Hi, I’ll try!!!
So for an iPhone (different practice for the watch)…
Open the web ui for your Espresense device, change the default page to http://your_espresense_ipaddress/ui. This will show a basic page as follows:
Enter the device name (I don’t think it really matters as we’re going to drop this later - in my example here I have used “MyNewDevice1”) and press enroll.
Now take your iPhone, goto Bluetooth settings and join the Espresense device (obviously you need to be in range!). Make sure that it pairs successfully, if it doesn’t, turn the bluetooth off and back on again on your device until you get a successful pair. Note that your phone will not stay connected to the Espresense for long, even after a successful pair, do not be concerned with that.
When this is done, switch to the Fingerprints link in the left menu and you should see your device show using the name you entered in the Enroll stage.
Next, to get the IRK value (not shown in the fingerprint screen), you will need to take a look at the MQTT data your Espresense is publishing. To do this, I use an app called MQTTExplorer to view all the MQTT data being published to the MQTT broker (super handy tool if you haven’t already discovered it). Under the node espresense > settings you will find an irk:your_irk_value_here entry. To confirm its the right device, if you expand it, you will find a config entry with the device name you used during the first Enroll step.
Now that you have the irk, you need to add it to your HA configuration.yaml as a sensor:
The device_id is where you put the IRK value, you need to enter it as follows (note that I have mine extracted to the secrets file which is a good practice):
device_id: "irk:abc123etc"
You should also then visit the default config page on your Espresense device to populate the configuration with the known IRK number. Note the format here is without any irk: prefix, just the value and for multiple irk values, space separate them. Ideally, register all your devices in one session on a single Espresense device and add all the IRK values to one, and then copy and paste the entire string into all your other Espresense device configs.

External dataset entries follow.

import Summits.QuantumFields.BalabanUV.Beta.EriceRemainderEnclosureHistoryAutonomyComparisonAgeCompositionTower10Mid
import Summits.QuantumFields.BalabanUV.Beta.EriceRemainderEnclosureHistoryAutonomyComparisonAgeCompositionYoungPairCapSeparatedAges

/-!
# EriceRemainderEnclosureHistoryAutonomyComparisonAgeCompositionTower10Every — (E109f) route (N), first order: THE RATIO-10 TOWER FOR EVERY YOUNG SECOND AGE, part 2.
# (E109d) `flow_nonneg_census_tower10` closes the census tower `{1, a_1, a_2, …}` (ratios `≥ 10`) for `a_1 ≥ 58` — the first old age must be old enough
# for the single cap `123∕200` and the pair letters (`j ≥ 56`).  The prequel (E109e) `…Tower10Mid` and this file add the two YOUNG ENDS and the union:
# * **`flow_nonneg_census_tower10_mid`** — `30 ≤ a_1`, `a_2 ≥ 58·a_1`, ratios `≥ 10` above: levels `{1}, {a_1}, {a_2}, …` with `κ_0 := 2∕5` and the SCALED
#   overshoot `κ_1 := (58a_1∕a_2)·G₃(X_2) ≤ 0.143` (closure of `{a_2}` by (E106c) `row₃` at `a′ = 58a_1`, rescaled; closure of `{a_1}` by
#   `x_{a_1} ≤ 77∕125` (`a_1 ≥ 30`, (E94b)) and `3·(77∕125)(1+κ̄₁)+κ̄₁ ≤ (2∕5)(1 − (77∕125)(1+κ̄₁))·30` (`κ̄₁ = 0.143`); young closure `0.7072·(7∕5) ≤ 1`);
# * **`flow_nonneg_census_tower10_young_pair`** — `2 ≤ a_1 ≤ 29`, `a_2 ≥ 58·a_1`: levels `{1, a_1}, {a_2}, …` with the young-pair cap `0.8333` (E97c) and
#   `κ_0 := (58a_1∕a_2)·G₃(X_2)`: `0.8333·(1 + 0.143) = 0.9897 ≤ 1`;
# * **`flow_nonneg_census_tower10_every`** — EVERY `a_1 ≥ 2` once `a_2 ≥ 58·a_1` and the ratios above are `≥ 10` (the three cases).
# So: the census profile `{1, k₂, k₃, k₄, …}` with ANY number of ages holds at first order for EVERY `k₂ ≥ 2`, `k₃ ≥ 58k₂`, `k_{j+1} ≥ 10k_j` (`j ≥ 3`).

Cell `pub-balaban`, β-function sub-cell, BINDER row D4 «RemainderConst leaves for Bałaban's split» (`HOME/BINDER-OWNERS.md`; owner lineage `b2b-balaban-beta-an4`;
this file by co-owner #2 lineage `b2b-balaban-beta-d4-p2`, generation 90), β-FLOW TEAM duty (1), FREEZE (0) honoured (def-free; nothing restated).

HONEST FRAMING (page 1, verbatim and binding).  *"Discharging BetaPertH makes Bałaban's UV stability UNCONDITIONAL — a real constructive-QFT result; it is
NOT the continuum limit and NOT the Clay problem."*  THIS FILE DISCHARGES NOTHING OF THE KIND.  Elementary real algebra ∕ real analysis about ABSTRACT
functionals on a box ]0,γ]^ℕ with displayed floors, profiles and signs, and the FIRST-ORDER renewal objects of route (N) built from them — hypotheses of a
census, not facts; the form, signs, ages and moments of Bałaban's (1.22) limit functional are NOT PRINTED ([I] p. 298; GAPS G-t4-U2-1∕-2) and NOT asserted.
Row D4 class UNCHANGED (critical-path width 0; instance 0∕1; D4 DISCHARGE NO DATE).  HONEST DEPENDENCY: continuum YM on T⁴ ⇐ BetaPertH ∧ nine spine
estimates (0/9 proved); BetaPertH ⇐ (D1) ∧ (D4) ∧ CAP+tail; G-an2-4 gates asym, D1 and NE2/3/4.

THE POINT (README `HOME/b2b-balaban-beta-d4-p2/g90/README.md` §3).  Uses (E108c) `flow_nonneg_adaptive_cluster_levels_three`, (E94b) `load_le_of_sq`, (E97c)
`young_pair_load_le`, (E109a) `closure_of_bounds_three`, `J₅_le`, `Pf_nonneg`, (E109c) `row_5`, (E109d) `envelope_of_next`, `tower_closure`, `flow_nonneg_census_tower10`
BY NAME.  NOT CLAIMED: `a_2 < 58a_1` for `a_1 < 58`; ratios below 10; anything printed — NOT B12 Thm 2, NOT BetaPertH, NOT continuum, NOT Clay.

WHAT IS PROVED ([folklore]; 0 `def`, 0 sorry).  §2 **`flow_nonneg_census_tower10_young_pair`**.  §3 **`flow_nonneg_census_tower10_every`** (§1
`flow_nonneg_census_tower10_mid` is the prequel (E109e) `…Tower10Mid`).
-/
noncomputable section
open Finset

namespace Summit.QuantumFields.BalabanUV.Beta.EriceRemainderEnclosureHistoryAutonomyComparisonAgeCompositionTower10Every

open Literature.MathematicalPhysics.QuantumFieldTheory.Balaban1983to89
open Literature.MathematicalPhysics.QuantumFieldTheory.Balaban1983to89.T4BetaStationary
open Literature.MathematicalPhysics.QuantumFieldTheory.Balaban1983to89.T4BetaFlowWellPosed
open Summit.QuantumFields.BalabanUV.Beta.EriceRemainderEnclosureHistoryAutonomyComparisonAgeCompositionYoungPairMoment (load_le_of_sq)
open Summit.QuantumFields.BalabanUV.Beta.EriceRemainderEnclosureHistoryAutonomyComparisonAgeCompositionAdaptiveLevelsThree (flow_nonneg_adaptive_cluster_levels_three)
open Summit.QuantumFields.BalabanUV.Beta.EriceRemainderEnclosureHistoryAutonomyComparisonAgeCompositionYoungPairCapSeparatedAges (young_pair_load_le)
open Summit.QuantumFields.BalabanUV.Beta.EriceRemainderEnclosureHistoryAutonomyComparisonAgeCompositionTower10Table
open Summit.QuantumFields.BalabanUV.Beta.EriceRemainderEnclosureHistoryAutonomyComparisonAgeCompositionTower10EnvelopeA (lemmaA_1 lemmaA_2 lemmaA_3)
open Summit.QuantumFields.BalabanUV.Beta.EriceRemainderEnclosureHistoryAutonomyComparisonAgeCompositionTower10EnvelopeB (lemmaA_4 lemmaA_5)
open Summit.QuantumFields.BalabanUV.Beta.EriceRemainderEnclosureHistoryAutonomyComparisonAgeCompositionTower10RowsA (row_1 row_2 row_3)
open Summit.QuantumFields.BalabanUV.Beta.EriceRemainderEnclosureHistoryAutonomyComparisonAgeCompositionTower10RowsB (row_4 row_5)
open Summit.QuantumFields.BalabanUV.Beta.EriceRemainderEnclosureHistoryAutonomyComparisonAgeCompositionTower10 (envelope_of_next tower_closure flow_nonneg_census_tower10)
open Summit.QuantumFields.BalabanUV.Beta.EriceRemainderEnclosureHistoryAutonomyComparisonAgeCompositionTower10Mid (flow_nonneg_census_tower10_mid)

variable {B : (ℕ → ℝ) → ℝ} {γ b gIR : ℝ} {L : ℕ → ℝ} {K : ℕ} {h g : ℕ → ℝ}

So the next part I found a bit fickle. But because the device is “Enrolled” with whatever name you used, this is what is published to MQTT (initially at least), not the IRK number…
To resolve this, I delete the espresense/settings topic on my MQTT broker and restart the espresense device that I did all the enrolment on. There’s a bit of a timing knack to this as they seem to re-populate from each other. I would have thought that this means you should be able to not have to use the IRK values in HA at all, and just use the enrolment names, but I found that this doesn’t work across multiple Espresense devices, whereas using the IRK values does. YMMV
Hopefully you have the MQTT broker installed in HA already, which should pick up these entries after a restart possibly.
You should also have a sensor entity in HA for the device you enrolled.
And then if you look at the state history it will show where it was detected.
You can then use the sensor state for automations / cards etc as you wish.
For Apple Watch’s, the process for retrieving the IRK value requires that you use a computer to access your iCloud Keychain data, but once you have the IRK value, the rest of the process is identical.
I hope that helps.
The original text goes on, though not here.